As long as the political taboo on raising taxes endures, the service will be in financial peril. 

It has long been clear that the NHS is in financial ill-health. But today's figures, conveniently delayed until after the Conservative conference, are still stunningly bad. The service ran a deficit of £930m between April and June (greater than the £820m recorded for the whole of the 2014/15 financial year) and is on course for a shortfall of at least £2bn this year - its worst position for a generation. 

Though often described as having been shielded from austerity, owing to its ring-fenced budget, the NHS is enduring the toughest spending settlement in its history. Since 1950, health spending has grown at an average annual rate of 4 per cent, but over the last parliament it rose by just 0.5 per cent. An ageing population, rising treatment costs and the social care crisis all mean that the NHS has to run merely to stand still. The Tories have pledged to provide £10bn more for the service but this still leaves £20bn of efficiency savings required. 

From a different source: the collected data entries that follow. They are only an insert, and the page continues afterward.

import Literature.NumberTheory.LFunctions.HeckeGaussianFourier
import HarnessLib

/-!
# The Fourier transform of `(⟨x, e₁⟩ + i⟨x, e₂⟩)^m e^{-π‖x‖²}`: harmonic weights at a COMPLEX place

Topic `Literature/NumberTheory/LFunctions` (companion of `HeckeGaussianFourier.lean`, whose case of products of
DISTINCT orthogonal real linear forms — the sign weights `N(x^p)` at real places — it complements); namespace
`Literature.NumberTheory.LFunctions.Fourier`.

On a finite-dimensional real inner product space `V`, for two orthogonal vectors `e₁, e₂` OF THE SAME LENGTH, the
complex-valued linear form `ℓ(x) = ⟨x, e₁⟩ + i⟨x, e₂⟩` has harmonic powers `ℓ^m` (`m ≥ 0`), and the multiple
`ℓ(x)^m G(x)` of the Gaussian `G(x) = e^{-π‖x‖²}` is an eigenfunction of the Fourier transform
(`𝓕 f(ξ) = ∫ f(x) e^{-2πi⟨x,ξ⟩} dx`):

  `𝓕[ℓ^m G] = (-i)^m ℓ^m G`        (`fourier_cpowGaussian`),

and for the translate, `𝓕[ℓ^m G(· + x₀)](ξ) = e^{2πi⟨x₀, ξ⟩} (-i)^m ℓ(ξ)^m G(ξ)` (`fourier_cpowGaussian_add`).

This is the analytic input of Hecke's theta transformation formula with the Größencharakter weight `σ(x)^m` at a
COMPLEX place `σ` (Hecke 1920; Neukirch, *Algebraic Number Theory*, VII (3.3) Proposition: the functions
`f_p(a, b, x) = N((x+a)^p) e^{-π⟨a+x,a+x⟩ + 2πi⟨b,x⟩}` satisfy `f̂ = [i^{Tr(p)} e^{2πi⟨a,b⟩}]⁻¹ f_p(-b, a, ·)` for every
ADMISSIBLE `p` — at a complex place `τ` admissibility means `p_τ p_τ̄ = 0`, i.e. the weight is `x_τ^m` or `x̄_τ^m`,
exactly the harmonic powers `ℓ^m`, `ℓ̄^m`; in the euclidean model of `K_ℝ` the coordinate `x_τ` IS
`⟨x, E_{τ,1}⟩ + i⟨x, E_{τ,i}⟩` for the two unit vectors of the place `τ`).  The sibling file treats the real places; this
file is what the functional equation of the `L`-series of a Größencharakter of type `(m, 0)` of an imaginary quadratic
field needs (de Shalit 1987 II.1.1; used by `HeckeThetaInversionComplexWeight.lean`).

## Proof

Induction on `m`, as in the sibling file but with the COMPLEX directional derivative `D = ∂_{e₁} + i ∂_{e₂}`: if
`𝓕 f = c f` for `f = ℓ^m G`, then `D(𝓕 f)(ξ) = 𝓕[-2πi ℓ f](ξ) = -2πi 𝓕[ℓ^{m+1} G](ξ)` (Mathlib
`Real.hasFDerivAt_fourier`), while `D f = m ℓ^{m-1} (D ℓ) G + ℓ^m (D G)` with `D ℓ = ‖e₁‖² - ‖e₂‖² + 2i⟨e₁,e₂⟩ = 0`
(this is where `e₁ ⊥ e₂`, `‖e₁‖ = ‖e₂‖` enter: `ℓ` is "holomorphic") and `D G = -2π ℓ G`; hence
`𝓕[ℓ^{m+1} G] = (-i) c ℓ^{m+1} G`.

## Mathlib / tree search

Mathlib (this pin): `fourier_gaussian_innerProductSpace'` (Gaussian with a linear phase, no polynomial weight),
`Real.hasFDerivAt_fourier`, `fourierSMulRight`, `Real.fourier_continuousLinearMap_apply`; no Hermite / harmonic-polynomial
transforms.  Tree: `Fourier.fourier_polyGaussian(_add)` (products of distinct orthogonal REAL forms only — a repeated real
form `⟨x,e⟩²` is not harmonic and is NOT an eigenfunction), `Fourier.hasDerivAt_gaussian_add_smul`,
`Fourier.norm_pow_mul_exp_le`, `Fourier.integrable_norm_pow_mul_exp`, `Fourier.one_add_norm_add_rpow_neg_le`,
`NumberField.fourier_gaussian_pi_eq_self` — all reused.  `lean search 'cpowGaussian|complex.*Gaussian.*fourier'`: nothing.

## References

* J. Neukirch, *Algebraic Number Theory*, Grundlehren 322, Springer 1999, Ch. VII §3, (3.1) and (3.3) Proposition
  (admissible `p`, complex places). [NeukirchANT1999]
* E. Hecke, *Eine neue Art von Zetafunktionen und ihre Beziehungen zur Verteilung der Primzahlen II*, Math. Z. 6
  (1920), 11–51. [HeckeMathZ1920]
-/

noncomputable section

open MeasureTheory VectorFourier
open scoped FourierTransform RealInnerProductSpace Real

namespace Literature.NumberTheory.LFunctions.Fourier

variable {V : Type*} [NormedAddCommGroup V] [InnerProductSpace ℝ V] [FiniteDimensional ℝ V]
  [MeasurableSpace V] [BorelSpace V]

/-! ### The complex linear form `ℓ(x) = ⟨x, e₁⟩ + i⟨x, e₂⟩` and the functions `ℓ^m G` -/

/-- The **complex-valued linear form `ℓ(x) = ⟨x, e₁⟩ + i ⟨x, e₂⟩`** attached to a pair of vectors (in Hecke's
application `e₁, e₂` are the unit vectors `1, i` of a complex place `τ` of the Minkowski space and `ℓ(x) = x_τ`).
Ref: Neukirch, *Algebraic Number Theory*, Ch. VII §3, the coordinates `x_τ` of `K_ℝ`. [folklore] -/
def cLin (e₁ e₂ : V) (v : V) : ℂ :=
  ((⟪v, e₁⟫ : ℝ) : ℂ) + ((⟪v, e₂⟫ : ℝ) : ℂ) * Complex.I

omit [FiniteDimensional ℝ V] [MeasurableSpace V] [BorelSpace V] in
/-- Unfolding lemma for `cLin`. [cite: NeukirchANT1999, Ch. VII §3 (3.1)–(3.3) (proof steps)] -/
theorem cLin_apply (e₁ e₂ v : V) :
    cLin e₁ e₂ v = ((⟪v, e₁⟫ : ℝ) : ℂ) + ((⟪v, e₂⟫ : ℝ) : ℂ) * Complex.I := rfl

omit [FiniteDimensional ℝ V] [MeasurableSpace V] [BorelSpace V] in
/-- `ℓ` is additive. [cite: NeukirchANT1999, Ch. VII §3 (3.1)–(3.3) (proof steps)] -/
theorem cLin_add (e₁ e₂ v w : V) : cLin e₁ e₂ (v + w) = cLin e₁ e₂ v + cLin e₁ e₂ w := by
  simp only [cLin_apply, inner_add_left]
  push_cast
  ring

omit [FiniteDimensional ℝ V] [MeasurableSpace V] [BorelSpace V] in
/-- `ℓ` is real-homogeneous. [cite: NeukirchANT1999, Ch. VII §3 (3.1)–(3.3) (proof steps)] -/
theorem cLin_smul (e₁ e₂ : V) (t : ℝ) (v : V) : cLin e₁ e₂ (t • v) = (t : ℂ) * cLin e₁ e₂ v := by
  simp only [cLin_apply, real_inner_smul_left]
  push_cast
  ring

omit [FiniteDimensional ℝ V] [MeasurableSpace V] [BorelSpace V] in
/-- Along a line: `ℓ(w + t u) = ℓ(w) + t ℓ(u)`. [cite: NeukirchANT1999, Ch. VII §3 (3.1)–(3.3) (proof steps)] -/
theorem cLin_add_smul (e₁ e₂ w u : V) (t : ℝ) :
    cLin e₁ e₂ (w + t • u) = cLin e₁ e₂ w + (t : ℂ) * cLin e₁ e₂ u := by
  rw [cLin_add, cLin_smul]

omit [FiniteDimensional ℝ V] [MeasurableSpace V] [BorelSpace V] in
/-- `|ℓ(v)| ≤ (‖e₁‖ + ‖e₂‖) ‖v‖` (Cauchy–Schwarz). [cite: NeukirchANT1999, Ch. VII §3 (3.1)–(3.3) (proof steps)] -/
theorem norm_cLin_le (e₁ e₂ v : V) : ‖cLin e₁ e₂ v‖ ≤ (‖e₁‖ + ‖e₂‖) * ‖v‖ := by
  rw [cLin_apply]
  calc ‖((⟪v, e₁⟫ : ℝ) : ℂ) + ((⟪v, e₂⟫ : ℝ) : ℂ) * Complex.I‖
      ≤ ‖((⟪v, e₁⟫ : ℝ) : ℂ)‖ + ‖((⟪v, e₂⟫ : ℝ) : ℂ) * Complex.I‖ := norm_add_le _ _
    _ = |⟪v, e₁⟫| + |⟪v, e₂⟫| := by
        rw [norm_mul, Complex.norm_I, mul_one, Complex.norm_real, Complex.norm_real, Real.norm_eq_abs,
          Real.norm_eq_abs]
    _ ≤ ‖v‖ * ‖e₁‖ + ‖v‖ * ‖e₂‖ := add_le_add (abs_real_inner_le_norm v e₁) (abs_real_inner_le_norm v e₂)
    _ = (‖e₁‖ + ‖e₂‖) * ‖v‖ := by ring

omit [FiniteDimensional ℝ V] [MeasurableSpace V] [BorelSpace V] in
/-- `ℓ` is continuous. [cite: NeukirchANT1999, Ch. VII §3 (3.1)–(3.3) (proof steps)] -/
theorem continuous_cLin (e₁ e₂ : V) : Continuous (cLin e₁ e₂) := by
  unfold cLin
  exact ((Complex.continuous_ofReal.comp (continuous_id.inner continuous_const)).add
    ((Complex.continuous_ofReal.comp (continuous_id.inner continuous_const)).mul continuous_const))

omit [FiniteDimensional ℝ V] [MeasurableSpace V] [BorelSpace V] in
/-- **The "holomorphy" of `ℓ`: `ℓ(e₁) + i ℓ(e₂) = 0` for `e₁ ⊥ e₂` of the same length** (this is
`(∂_{e₁} + i∂_{e₂}) ℓ = ‖e₁‖² - ‖e₂‖² + 2i⟨e₁, e₂⟩`). [cite: NeukirchANT1999, Ch. VII §3 (3.1)–(3.3) (proof steps)] -/
theorem cLin_self_add_I_mul_cLin_self {e₁ e₂ : V} (h12 : ⟪e₁, e₂⟫ = 0) (hnorm : ‖e₁‖ = ‖e₂‖) :
    cLin e₁ e₂ e₁ + Complex.I * cLin e₁ e₂ e₂ = 0 := by
  rw [cLin_apply, cLin_apply, real_inner_comm e₁ e₂, h12, real_inner_self_eq_norm_sq,
    real_inner_self_eq_norm_sq, hnorm]
  push_cast
  have hI : Complex.I * Complex.I = -1 := Complex.I_mul_I
  linear_combination ((‖e₂‖ : ℂ) ^ 2) * hI

/-- The **harmonic multiple `ℓ(x)^m G(x)` of the Gaussian `G(x) = e^{-π‖x‖²}`**, `ℓ(x) = ⟨x, e₁⟩ + i⟨x, e₂⟩`
(Neukirch's `f_p(0, 0, x) = N(x^p) e^{-π⟨x,x⟩}` for the admissible exponent `p` supported at ONE complex place with
`p_τ = m`, `p_τ̄ = 0`).  Ref: Neukirch, *Algebraic Number Theory*, Ch. VII §3, the functions `f_p(a, b, x)` before (3.3).
[cite: NeukirchANT1999, Ch. VII §3 (3.3) Proposition] -/
def cpowGaussian (e₁ e₂ : V) (m : ℕ) (v : V) : ℂ :=
  cLin e₁ e₂ v ^ m * ((Real.exp (-π * ‖v‖ ^ 2) : ℝ) : ℂ)

omit [FiniteDimensional ℝ V] [MeasurableSpace V] [BorelSpace V] in
/-- Unfolding lemma for `cpowGaussian`. [cite: NeukirchANT1999, Ch. VII §3 (3.1)–(3.3) (proof steps)] -/
theorem cpowGaussian_apply (e₁ e₂ : V) (m : ℕ) (v : V) :
    cpowGaussian e₁ e₂ m v = cLin e₁ e₂ v ^ m * ((Real.exp (-π * ‖v‖ ^ 2) : ℝ) : ℂ) := rfl

omit [FiniteDimensional ℝ V] [MeasurableSpace V] [BorelSpace V] in
/-- With exponent `0`, `ℓ^0 G = G`. [cite: NeukirchANT1999, Ch. VII §3 (3.1)–(3.3) (proof steps)] -/
theorem cpowGaussian_zero (e₁ e₂ : V) :
    cpowGaussian e₁ e₂ 0 = fun v ↦ ((Real.exp (-π * ‖v‖ ^ 2) : ℝ) : ℂ) := by
  funext v; rw [cpowGaussian_apply, pow_zero, one_mul]

omit [FiniteDimensional ℝ V] [MeasurableSpace V] [BorelSpace V] in
/-- Raising the exponent: `ℓ^{m+1} G = ℓ · ℓ^m G`. [cite: NeukirchANT1999, Ch. VII §3 (3.1)–(3.3) (proof steps)] -/
theorem cpowGaussian_succ (e₁ e₂ : V) (m : ℕ) (v : V) :
    cpowGaussian e₁ e₂ (m + 1) v = cLin e₁ e₂ v * cpowGaussian e₁ e₂ m v := by
  rw [cpowGaussian_apply, cpowGaussian_apply, pow_succ]; ring
import Summits.QuantumFields.BalabanUV.T4Continuum.Support.NE3CovLiftCurl
import Summits.QuantumFields.BalabanUV.T4Continuum.Support.NE3CovariantWeitzenbock
import Summits.QuantumFields.BalabanUV.T4Continuum.Support.NE3CoercivityScaling
import HarnessLib

/-!
# NE7FlatCurvedPointwise — FLAT ∕ CURVED POINTWISE COMPARISONS OF THE BACKWARD DIVERGENCE AND OF THE GAUGE DIRECTION AT A NEAR-FLAT UNITARY BACKGROUND:
# `‖div_V Y(x) − div Y(x)‖ ≤ 2d·δ·s` and `‖D_Vλ(x,μ) + dλ(x,μ)‖ ≤ 2δ·‖λ(x)‖` when `‖V(x,μ) − 1‖ ≤ δ` on the bonds at `x`
# (the divergence ∕ gauge-direction twins of `NE3CovLiftCurl.norm_curlAt_sub_flat_le`; memo ROAD-G100 §4 FILES «flat∕curved pointwise comparisons»)

Cell `pub-balaban`, rung (B)+1 sub-cell t4, lineage `b2b-balaban-t4-ne7b-p1`, generation 150 (OWNER of BINDER row NE7b; junction service for the NE crew, ruling R-OWNER-149-1 (2)).
A JUNCTION for row NE7 (node U5): memo `t4/b2b-balaban-t4-ne7-p1-g100/ROAD-G100.md` §4, steps (2)–(5): in the local axial gauge `g` on the ball (`‖W^g(b) − 1‖ ≤ a₀∕M`) the bootstrap
compares the CURVED first-order operators at `W^g` with the FLAT ones of the fresh torus — «`‖(∂₁^* − D^*_{W^g})·‖ ≤ 2d(a₀∕M)S₀`», «`curl₁` vs `curl_{W^u}` differ by `O(a₀∕M)S₀`».  IN THE
TREE ALREADY (cite, do not restate): the curl comparison `NE3CovLiftCurl.norm_curlAt_sub_flat_le` (`≤ 16δs`) and covariance `NE3CovLiftCurl.curlAt_gaugeAct`; the divergence's covariance
`NE3.SlicePoincareSlicB8Gauge.covDiv_gaugeAct` (`covDiv (W^u) (ψ^u) x = Ad_{u x}(covDiv W ψ x)`, cell pub-balaban-gaps, `Spine/NE3/`); the gauge direction's covariance
`NE3CpushGaugeCovariance.gaugeDir_gaugeAct` and flat form `NE3TangentCovariantTower.gaugeDir_flat` ∕ `NE3FrameFreeSliceUnique.gaugeDir_flatCfg_eq_neg_dPot`; the straight-average
comparison `NE3QbarIterCovLift.norm_QbarIter_sub_linQIter_le`.  THIS FILE adds the two missing near-flat comparisons: the backward divergence (`div_V Y − div Y = Σ_μ (Ad_{V(x,μ)} − 1)Y(x,μ)`,
`AveragingDeficitNearIdentity.norm_Ad_sub_le`) and the gauge direction (`D_Vλ + dλ = (Ad_{V(x,μ)⁻¹} − 1)λ(x)`, `NE3QbarNearFlat.norm_units_inv_sub_one_le'`).
WHAT ([folklore]; 0 def, 0 sorry; every `d`; identities for every `V`, bounds for unitary `V`).
§1 `covDiv_sub_flatDiv`, **`norm_covDiv_sub_flatDiv_le`** (`‖V(x,μ) − 1‖ ≤ δ`, `‖Y(x,μ)‖ ≤ s` for all `μ` ⟹ `‖covDiv V Y x − flatDiv Y x‖ ≤ d·(2δs)`);
§2 `gaugeDir_add_dPot`, **`norm_gaugeDir_add_dPot_le`** (`‖V(x,μ) − 1‖ ≤ δ` ⟹ `‖gaugeDir V λ x μ + dPot λ x μ‖ ≤ 2δ·‖λ x‖`), `norm_gaugeDir_le_near_flat` (`≤ ‖dPot λ x μ‖ + 2δ‖λ x‖`).
HONEST FRAMING (page 1): pointwise algebra + triangle inequality over the tree's definitions; nothing of Bałaban's asserted; NOT the curved letter, NOT (S1), NOT NE7, nothing of row NE7b;
spine 0∕9; finite T⁴ rung (B)+1 — NOT infinite volume, NOT mass gap, NOT BetaPertH, NOT Clay.  Continuum YM on T⁴ ⇐ BetaPertH ∧ nine spine estimates (0/9 proved); BetaPertH ⇐ (D1) ∧ (D4) ∧
CAP+tail; G-an2-4 gates asym, D1 and NE2/3/4.
-/

set_option autoImplicit false

open scoped BigOperators Matrix.Norms.L2Operator
open Finset

namespace Summit.QuantumFields.BalabanUV.T4Continuum.NE7FlatCurvedPointwise

open Literature.MathematicalPhysics.QuantumFieldTheory.Balaban1983to89
open B7Prop1Explicit B7Prop2Explicit
open T4AveragingDeficitWall (IsUnitaryCfg Ad)
open AveragingDeficitNearIdentity (norm_Ad_sub_le)
open BlockAveragePushDirGauge (gaugeDir)
open NE3TangentNoGoWords (dPot)
open NE3CovariantWeitzenbock (covDiv)
open NE3CoercivityScaling (flatDiv)
open NE3QbarNearFlat (norm_units_inv_sub_one_le')

noncomputable section

variable {d : ℕ} {n : Type*} [Fintype n] [DecidableEq n]

/-! ## §1 The backward divergence: curved vs flat -/

/-- `div_V Y(x) − div Y(x) = Σ_μ (Ad_{V(x,μ)} Y(x,μ) − Y(x,μ))`. [folklore] -/
theorem covDiv_sub_flatDiv (V : Site d → Fin d → (Matrix n n ℂ)ˣ) (Y : Site d → Fin d → Matrix n n ℂ) (x : Site d) :
    covDiv V Y x - flatDiv Y x = ∑ μ : Fin d, (Ad (V x μ) (Y x μ) - Y x μ) := by
  simp only [covDiv, flatDiv, ← Finset.sum_sub_distrib]
  refine Finset.sum_congr rfl fun μ _ => ?_
  abel

/-- **THE CURVED BACKWARD DIVERGENCE IS `2d·δ·s`-CLOSE TO THE FLAT ONE** (unitary `V` with `‖V(x,μ) − 1‖ ≤ δ` and `‖Y(x,μ)‖ ≤ s` for every `μ`). [folklore] -/
theorem norm_covDiv_sub_flatDiv_le [Nonempty n] {V : Site d → Fin d → (Matrix n n ℂ)ˣ} (hV : IsUnitaryCfg V) (Y : Site d → Fin d → Matrix n n ℂ) (x : Site d)
    {δ s : ℝ} (hδ : ∀ μ : Fin d, ‖((V x μ : (Matrix n n ℂ)ˣ) : Matrix n n ℂ) - 1‖ ≤ δ) (hs : ∀ μ : Fin d, ‖Y x μ‖ ≤ s) :
    ‖covDiv V Y x - flatDiv Y x‖ ≤ d * (2 * δ * s) := by
  rw [covDiv_sub_flatDiv]
  calc ‖∑ μ : Fin d, (Ad (V x μ) (Y x μ) - Y x μ)‖ ≤ ∑ μ : Fin d, ‖Ad (V x μ) (Y x μ) - Y x μ‖ := norm_sum_le _ _
    _ ≤ ∑ _μ : Fin d, 2 * δ * s := Finset.sum_le_sum fun μ _ => by
        have hδ0 : 0 ≤ δ := (norm_nonneg _).trans (hδ μ)
        exact (norm_Ad_sub_le (hV x μ) (Y x μ)).trans
          (mul_le_mul (mul_le_mul_of_nonneg_left (hδ μ) (by norm_num)) (hs μ) (norm_nonneg _) (by positivity))
    _ = d * (2 * δ * s) := by rw [Finset.sum_const, Finset.card_univ, Fintype.card_fin, nsmul_eq_mul]

/-! ## §2 The gauge direction: curved vs flat -/

/-- `D_Vλ(x,μ) + dλ(x,μ) = Ad_{V(x,μ)⁻¹} λ(x) − λ(x)` (`gaugeDir V λ x μ = Ad_{V(x,μ)⁻¹}λ(x) − λ(x+e_μ)`, `dPot λ x μ = λ(x+e_μ) − λ(x)`). [folklore] -/
theorem gaugeDir_add_dPot (V : Site d → Fin d → (Matrix n n ℂ)ˣ) (lam : Site d → Matrix n n ℂ) (x : Site d) (μ : Fin d) :
    gaugeDir V lam x μ + dPot lam x μ = Ad (V x μ)⁻¹ (lam x) - lam x := by
  simp only [gaugeDir, dPot]
  abel

/-- **THE CURVED GAUGE DIRECTION IS `2δ‖λ(x)‖`-CLOSE TO MINUS THE FLAT GRADIENT** (unitary `V`, `‖V(x,μ) − 1‖ ≤ δ`). [folklore] -/
theorem norm_gaugeDir_add_dPot_le [Nonempty n] {V : Site d → Fin d → (Matrix n n ℂ)ˣ} (hV : IsUnitaryCfg V) (lam : Site d → Matrix n n ℂ) (x : Site d)
    (μ : Fin d) {δ : ℝ} (hδ : ‖((V x μ : (Matrix n n ℂ)ˣ) : Matrix n n ℂ) - 1‖ ≤ δ) :
    ‖gaugeDir V lam x μ + dPot lam x μ‖ ≤ 2 * δ * ‖lam x‖ := by
  have hinv : (V x μ)⁻¹ ∈ unitaryUnits (Matrix n n ℂ) := (unitaryUnits _).inv_mem (hV x μ)
  have hδ' : ‖(((V x μ)⁻¹ : (Matrix n n ℂ)ˣ) : Matrix n n ℂ) - 1‖ ≤ δ := (norm_units_inv_sub_one_le' (hV x μ)).trans hδ
  rw [gaugeDir_add_dPot]
  exact (norm_Ad_sub_le hinv (lam x)).trans (mul_le_mul_of_nonneg_right (mul_le_mul_of_nonneg_left hδ' (by norm_num)) (norm_nonneg _))

/-- The curved gauge direction near the flat background: `‖D_Vλ(x,μ)‖ ≤ ‖dλ(x,μ)‖ + 2δ‖λ(x)‖`. [folklore] -/
theorem norm_gaugeDir_le_near_flat [Nonempty n] {V : Site d → Fin d → (Matrix n n ℂ)ˣ} (hV : IsUnitaryCfg V) (lam : Site d → Matrix n n ℂ) (x : Site d)
    (μ : Fin d) {δ : ℝ} (hδ : ‖((V x μ : (Matrix n n ℂ)ˣ) : Matrix n n ℂ) - 1‖ ≤ δ) :
    ‖gaugeDir V lam x μ‖ ≤ ‖dPot lam x μ‖ + 2 * δ * ‖lam x‖ := by
  have h := norm_gaugeDir_add_dPot_le hV lam x μ hδ
  have e : gaugeDir V lam x μ = (gaugeDir V lam x μ + dPot lam x μ) - dPot lam x μ := by abel
  rw [e]
  calc ‖gaugeDir V lam x μ + dPot lam x μ - dPot lam x μ‖ ≤ ‖gaugeDir V lam x μ + dPot lam x μ‖ + ‖dPot lam x μ‖ := norm_sub_le _ _
    _ ≤ 2 * δ * ‖lam x‖ + ‖dPot lam x μ‖ := add_le_add h le_rfl
    _ = ‖dPot lam x μ‖ + 2 * δ * ‖lam x‖ := add_comm _ _

end

end Summit.QuantumFields.BalabanUV.T4Continuum.NE7FlatCurvedPointwise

Speculation is now turning to whether George Osborne will provide an emergency injection of funds in the Autumn Statement on 25 November. But the long-term question is whether anyone is prepared to offer a sustainable solution to the crisis. Health experts argue that only a rise in general taxation (income tax, VAT, national insurance), patient charges or a hypothecated "health tax" will secure the future of a universal, high-quality service. But the political taboo against increasing taxes on all but the richest means no politician has ventured into this territory. Shadow health secretary Heidi Alexander has today called for the government to "find money urgently to get through the coming winter months". But the bigger question is whether, under Jeremy Corbyn, Labour is prepared to go beyond sticking-plaster solutions. 

George Eaton is political editor of the New Statesman.